Symptom: CI pipeline fails with 403 Forbidden on PATCH /v2/.../blobs/uploads/<uuid>?_state=.... Backend / Harbor logs show no errors. Credentials test fine. POST (initiate upload) returns 202 ✓.
Root cause: OWASP CRS anomaly scoring in the AppSec component flags binary PATCH request bodies (image layer data) with scores of 5–10, which exceeds the blocking threshold. The 403 is returned by Traefik's bouncer plugin — the request never reaches Harbor.
Diagnosis:
kubectl -n crowdsec logs deploy/crowdsec-appsec --since=30m | grep "WAF block"
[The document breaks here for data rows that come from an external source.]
/-- **`6·l ∣ e(K_{v̲(x₀)}/ℚ₂₃)` at EVERY M member over `23` of every genuine datum over `(2/23⁵, l)`, `l ≠ 23`.** The exact `l` and the
Tate root `3` (`t = 5`; abc-iut-W-num-6's `GenuineM.three_mul_prime_dvd_absRamificationIdx_kOfM_ratPoint` /
`GenuineM.absRamificationIdx_kOfM_eq_mul_prime_ratPoint`, p480786) AND the UNCONDITIONAL TWIST factor `2` of abc-iut-w4-d107's
`GenuineK.two_dvd_ramificationIdx_F_of_odd_pole` (p481677: `ord₂₃ λ = −5` is odd, `j(λ) ≠ 1728`, so `2 ∣ e(w | 23)` at every place `w` of `T.F`) —
read at the place of `F` under the member. This is the `e_w = 6l` the R-W numerics assumed at `23`, now a theorem of the typed datum.
[cite: Mochizuki2012, IUTchI Ex. 3.2 (iv) p. 71; IUTchIV Thm. 1.10 p. 22] [cite: SilvermanAEC2009, Prop. VII.5.1(b)] [cite: SilvermanATAEC1994, V.5 Thm. 5.3]
[claim: Mochizuki2012, status: disputed] -/
theorem ReyssatM.six_mul_dvd_absRamificationIdx_kOfM_twentyThree {l : ℕ} (T : Cor22.ThetaVolumeDatumAt (ratPoint (((2 : ℕ) : ℚ) / (23 ^ 5 : ℕ))) l)
    (hl23 : l ≠ 23) (u : FinitePlace ℚ) (hu : ratChar u = 23) :
    letI := T.instFieldF; letI := T.instNumberFieldF; letI := T.instAlgebraF; letI := T.instFieldK
    letI := T.instNumberFieldK; letI := T.instAlgebraK; letI := T.instFieldFbar; letI := T.instAlgebraFbar
    letI := T.instAlgebraKFbar; letI := T.instIsElliptic
    ∀ x₀ : (thetaIndexOfInitial T.D).Fibre (Val.non u),
      6 * l ∣ absRamificationIdx (ratChar u) (kOfM T.D (ratChar u) u (natCast_ratChar_mem u) x₀) := by
  letI := T.instFieldF; letI := T.instNumberFieldF; letI := T.instAlgebraF; letI := T.instFieldK
  letI := T.instNumberFieldK; letI := T.instAlgebraK; letI := T.instFieldFbar; letI := T.instAlgebraFbar
  letI := T.instAlgebraKFbar; letI := T.instIsElliptic
  intro x₀
  have hp2 : ratChar u ≠ 2 := by rw [hu]; norm_num
  have hpl : ratChar u ≠ l := by rw [hu]; exact fun h => hl23 h.symm
  have hpole : ∀ w : HeightOneSpectrum (𝓞 ℚ), Rat.HeightOneSpectrum.natGenerator w = ratChar u →
      Literature.IUT.LogVolume.ord ℚ w (Cor22.jInv (((2 : ℕ) : ℚ) / ((23 ^ 5 : ℕ) : ℚ))) = -(2 * ((5 : ℕ) : ℤ)) := fun w hw => by
    rw [ReyssatM.ord_jInv_of_mem w (by rw [hw, hu]; decide), hw, hu]; norm_num
  have hpole' : ∀ w : HeightOneSpectrum (𝓞 ℚ), Rat.HeightOneSpectrum.natGenerator w = ratChar u →
      Literature.IUT.LogVolume.ord ℚ w (Cor22.jInv (((2 : ℕ) : ℚ) / ((23 ^ 5 : ℕ) : ℚ))) < 0 := fun w hw => by
    rw [hpole w hw]; norm_num
  -- `3·l ∣ e` (Tate root, `t = 5`) and `e = e(w_F | 23)·l`
  have h3l : 3 * l ∣ absRamificationIdx (ratChar u) (kOfM T.D (ratChar u) u (natCast_ratChar_mem u) x₀) :=
    GenuineM.three_mul_prime_dvd_absRamificationIdx_kOfM_ratPoint T u hp2 hpl (t := 5) (by norm_num) (by norm_num) hpole x₀
  have heq := GenuineM.absRamificationIdx_kOfM_eq_mul_prime_ratPoint T u hp2 hpl hpole' x₀
  -- `2 ∣ e(w_F | 23)` by the unconditional twist factor
  set wF := finBelow T.F T.K (placeOfM T.D u x₀) with hwFdef
  have hwF : (((⟨23, by norm_num⟩ : Nat.Primes) : ℕ) : 𝓞 T.F) ∈ wF.asIdeal := by
    change ((23 : ℕ) : 𝓞 T.F) ∈ Ideal.comap (algebraMap (𝓞 T.F) (𝓞 T.K)) (placeOfM T.D u x₀).asIdeal
    rw [Ideal.mem_comap, map_natCast]
    have h := natCast_mem_placeOfM T.D (ratChar u) u (natCast_ratChar_mem u) x₀
    rwa [hu] at h
  have h2F : 2 ∣ wF.asIdeal.ramificationIdx ℤ :=
    GenuineK.two_dvd_ramificationIdx_F_of_odd_pole T ReyssatM.jInv_ne_1728 ⟨23, by norm_num⟩ (by norm_num) (t := 5) ⟨2, rfl⟩
      (fun v hv => ReyssatM.ord_lambda_twentyThree v hv) wF hwF
  -- combine: `e = e_F·l` with `2 ∣ e_F` and `3·l ∣ e_F·l`
  rw [heq] at h3l ⊢
  have hl0 : 0 < l := T.D.l_prime.pos
  have h3F : 3 ∣ wF.asIdeal.ramificationIdx ℤ := by
    have h := Nat.dvd_of_mul_dvd_mul_right hl0 (by simpa [mul_comm] using h3l)
    exact h
  have h6F : 6 ∣ wF.asIdeal.ramificationIdx ℤ := by
    have hcop : Nat.Coprime 2 3 := by decide
    simpa using hcop.mul_dvd_of_dvd_of_dvd h2F h3F
  exact mul_dvd_mul h6F dvd_rfl

/-! ## §2. Small arithmetic -/

/-- The primes `5 ≤ l ≤ 19`. [folklore] -/
theorem ReyssatM.prime_le_nineteen {l : ℕ} (hp : l.Prime) (h5 : 5 ≤ l) (h19 : l ≤ 19) :
    l = 5 ∨ l = 7 ∨ l = 11 ∨ l = 13 ∨ l = 17 ∨ l = 19 := by
  interval_cases l <;> first | (exfalso; revert hp; decide) | simp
# WAF block: anomaly score block: anomaly: 10, from 10.244.3.221 (10.244.1.6)
# The first IP is the source pod; the second is the Traefik pod forwarding it.
Fix: Add the K8s pod CIDR to clientTrustedIPs in the Traefik CrowdSec bouncer middleware. In-cluster traffic from pods is trusted internal traffic.
# k8s-cluster-config/core-components/traefik/values.yaml
clientTrustedIPs:
- "192.168.88.0/24"
- "192.168.20.0/24"
- "192.168.100.0/24"
- "10.244.0.0/16" # K8s pod CIDR — bypasses AppSec for in-cluster traffic
Key debugging insight: When a WAF blocks a request, the backend sees nothing — 403 comes from Traefik. Always check crowdsec-appsec logs first when facing unexplained 403s on specific HTTP methods/paths.